CN218091307U - Cross reinforced cable net system for large-span air-supported membrane main structure in typhoon area - Google Patents

Abstract

The utility model discloses a typhoon area large-span air supporting membrane major structure cross reinforcing cable net system. The cross reinforcing cable net system is provided with a closed arched air bearing film main body, a latticed cross single cable net is arranged on the air bearing film main body, and the air bearing film main body is provided with four angular points fixed on the ground; at least two transverse cables crossing the arch are arranged on the crossed single-cable net, and each transverse cable is provided with two ground fixing points; a cross reinforcing cable crossing the arch is arranged between ground fixing points of the adjacent transverse cables; and a cross reinforcing cable spanning the arch is arranged between the angular point and the ground fixing point of the transverse cable. The utility model discloses an air supporting film major structure cross reinforcing cable net system has that the form is novel, pass power simply clear and definite, and the atress is reasonable, does not influence whole architectural appearance, is convenient for make and install, has extensive application prospect.

Description

Cross reinforcing cable net system for large-span air bearing membrane main structure in typhoon area

Technical Field

The utility model relates to a connection structure that is used for special building specially, more specifically say, the utility model relates to a typhoon area large-span air-supported membrane major structure cross reinforced cable net system.

Background

An Air bearing membrane (Air Dome) building is a building formed by providing positive pressure within an Air bearing membrane body, thereby supporting the Air bearing membrane body.

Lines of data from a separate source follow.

import Mathlib
import HarnessLib
import Summits.HubbardSuperconductivity.HubbardSuperconductivity.Theorems.KLProgrammeC4aAbsBubbleDominatorIntegrable
import Summits.HubbardSuperconductivity.HubbardSuperconductivity.Theorems.KLProgrammeC4aAbsBubbleAngleLayerPh

/-!
# Route `KLProgramme` — crux C4a, S3 brick (B4)/(B5) «(B4)-DIRECT-PACK», part 8b: the θ-FREE POINTWISE DOMINATOR of the absolute bubble in the shape of
# `CoMovingJetsL1` — `a₀(ρ,ϑ) = K + P·log⁺(M/‖ϑ − π‖_𝕋)` (pp) / `K + P·log⁺(M/‖ϑ‖_𝕋)` (ph): pointwise bound, integrability on the chart box, uniform angular integral

Cell `gate-hubbard-kl`, seat hubbard-kl-k3c3-p3 (g27; row «implicit-function / monotonicity route for μ(n)»).  Located brick for the (C)-closer lane
hubbard-kl-c4a-1 (stub (C) `stub_twoLeg_curvature` of `KLRegimeEngineV17F2`, stmt-HubbardSuperconductivity-20437), memo B4-DIRECT-PACK.md §6, and the interface
`…C4aCoMovingJetsL1.CoMovingJetsL1` (c4a-1): its dominators `a i : ℝ × ℝ → ℝ` must be θ-FREE, integrable on `(−r,r) ×ˢ (0,2π]`, with `∫_{(0,2π]} a i (ρ,ϑ) dϑ ≤ M_i`
uniformly in `ρ` (`setIntegral_box_norm_mul_le_of_unif`).  Part 6 proved such a bound INSIDE its proof; this file exposes it:
* §1 **`absBubble_partnerBand_le_posLog`** (pp): for every `ϑ` with `‖ϑ − π‖_𝕋 > 0`, `F(ϑ;ρ,θ) ≤ K_T + K_C + W(b−a)·log⁺((πhi/(ĉ₀u_min))/‖ϑ − π‖_𝕋)` — the right side
  does not depend on `θ`, `ρ`, `lo`; **`absBubble_partnerBand_ph_le_posLog`** (ph, `‖ϑ‖_𝕋 > 0`).
* integrability on `(0,2π]` / on the chart box and the angular integrals `≤ 2π(K + P(1 + log⁺(M/π)))` are part 8a (`…C4aAbsBubbleDominatorIntegrable`).
So `a₀(ρ,ϑ) := K_T + K_C + W(b−a)·log⁺(M/‖ϑ−π‖_𝕋)` is an admissible `CoMovingJetsL1` dominator for the absolute pp bubble at `k = 0` (ph: `‖ϑ‖_𝕋`), with
`M₀ = 2π(K_T + K_C + W(b−a)(1 + log⁺(M/π)))`.  Nothing asserts (C), K3 or superconductivity.
References: Salmhofer 1999 §4.5.3 Cor. 4.11 [cite: Salmhofer1999]; FST II CPAM 51 (1998) §3 [cite: FeldmanSalmhoferTrubowitz1998]; BGM 2006 §2.4 (2.36)
[cite: BenfattoGiulianiMastropietro2006].
-/

noncomputable section

namespace Summit.HubbardSuperconductivity.HubbardSuperconductivity.Theorems.C4a

set_option linter.dupNamespace false -- summit = problem name (single-conjunct summit), D-0017

open Real Set MeasureTheory
open Literature.MathematicalPhysics.QuantumLattice Literature.MathematicalPhysics.QuantumLattice.BandSectorCounting
open Literature.MathematicalPhysics.QuantumLattice.FermiRG
open Summit.HubbardSuperconductivity.HubbardSuperconductivity.Theorems.KLRegimeSplit
open Summit.HubbardSuperconductivity.HubbardSuperconductivity.Theorems.DispersionFlow
open Summit.HubbardSuperconductivity.HubbardSuperconductivity.Theorems.PerturbedFermiCurve

section Sizes

variable {K : TrigPolyC4v} {A : ℝ} (hA : ∀ p : Momentum, ∀ j ≤ 2, ‖iteratedFDeriv ℝ j (frameShift K) p‖ ≤ A) (hA20 : A ≤ 1 / 20)
  (hd : klCurveD ≤ (bandBounds (show (-4 : ℝ) < -1.1 by norm_num) (show (-1.1 : ℝ) ≤ -0.1 by norm_num)
    (show (-0.1 : ℝ) < 0 by norm_num)).Dtmin - 2 * A)
  {μ r : ℝ} (hr : 0 < r) (hlo : (-1.1 : ℝ) < μ - r - A) (hhi : μ + r + A < -0.1)
  {A₃ A₄ : ℝ} (hA₃ : ∀ p : Momentum, ‖iteratedFDeriv ℝ 3 (frameShift K) p‖ ≤ A₃)
  (hA₄ : ∀ p : Momentum, ‖iteratedFDeriv ℝ 4 (frameShift K) p‖ ≤ A₄)
  {K₁ K₂ K₃ : ℝ} (hK₁ : ∀ p : Momentum, ‖fderiv ℝ (frameLevel μ K) p‖ ≤ K₁) (hK₂ : ∀ p : Momentum, ‖iteratedFDeriv ℝ 2 (frameLevel μ K) p‖ ≤ K₂)
  (hK₃ : ∀ p : Momentum, ‖iteratedFDeriv ℝ 3 (frameLevel μ K) p‖ ≤ K₃)
include hA hA20 hd hr hlo hhi hA₃ hA₄ hK₁ hK₂ hK₃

Generally, the air-supported membrane is assembled into a closed shell by adopting special building membrane materials, and the force is uniformly transmitted and distributed on a foundation through a crossed single cable net. Then, air is injected from the inside of the air bearing membrane by a blower, and a certain internal and external pressure difference is kept, so that huge tension is generated on the surface of the air bearing membrane to form a dome, and the air bearing membrane building is obtained. The pressure inside the air-supported membrane building can be properly adjusted to pull the membrane surface of the air-supported membrane to ensure rigidity, while maintaining the form and resisting external loads.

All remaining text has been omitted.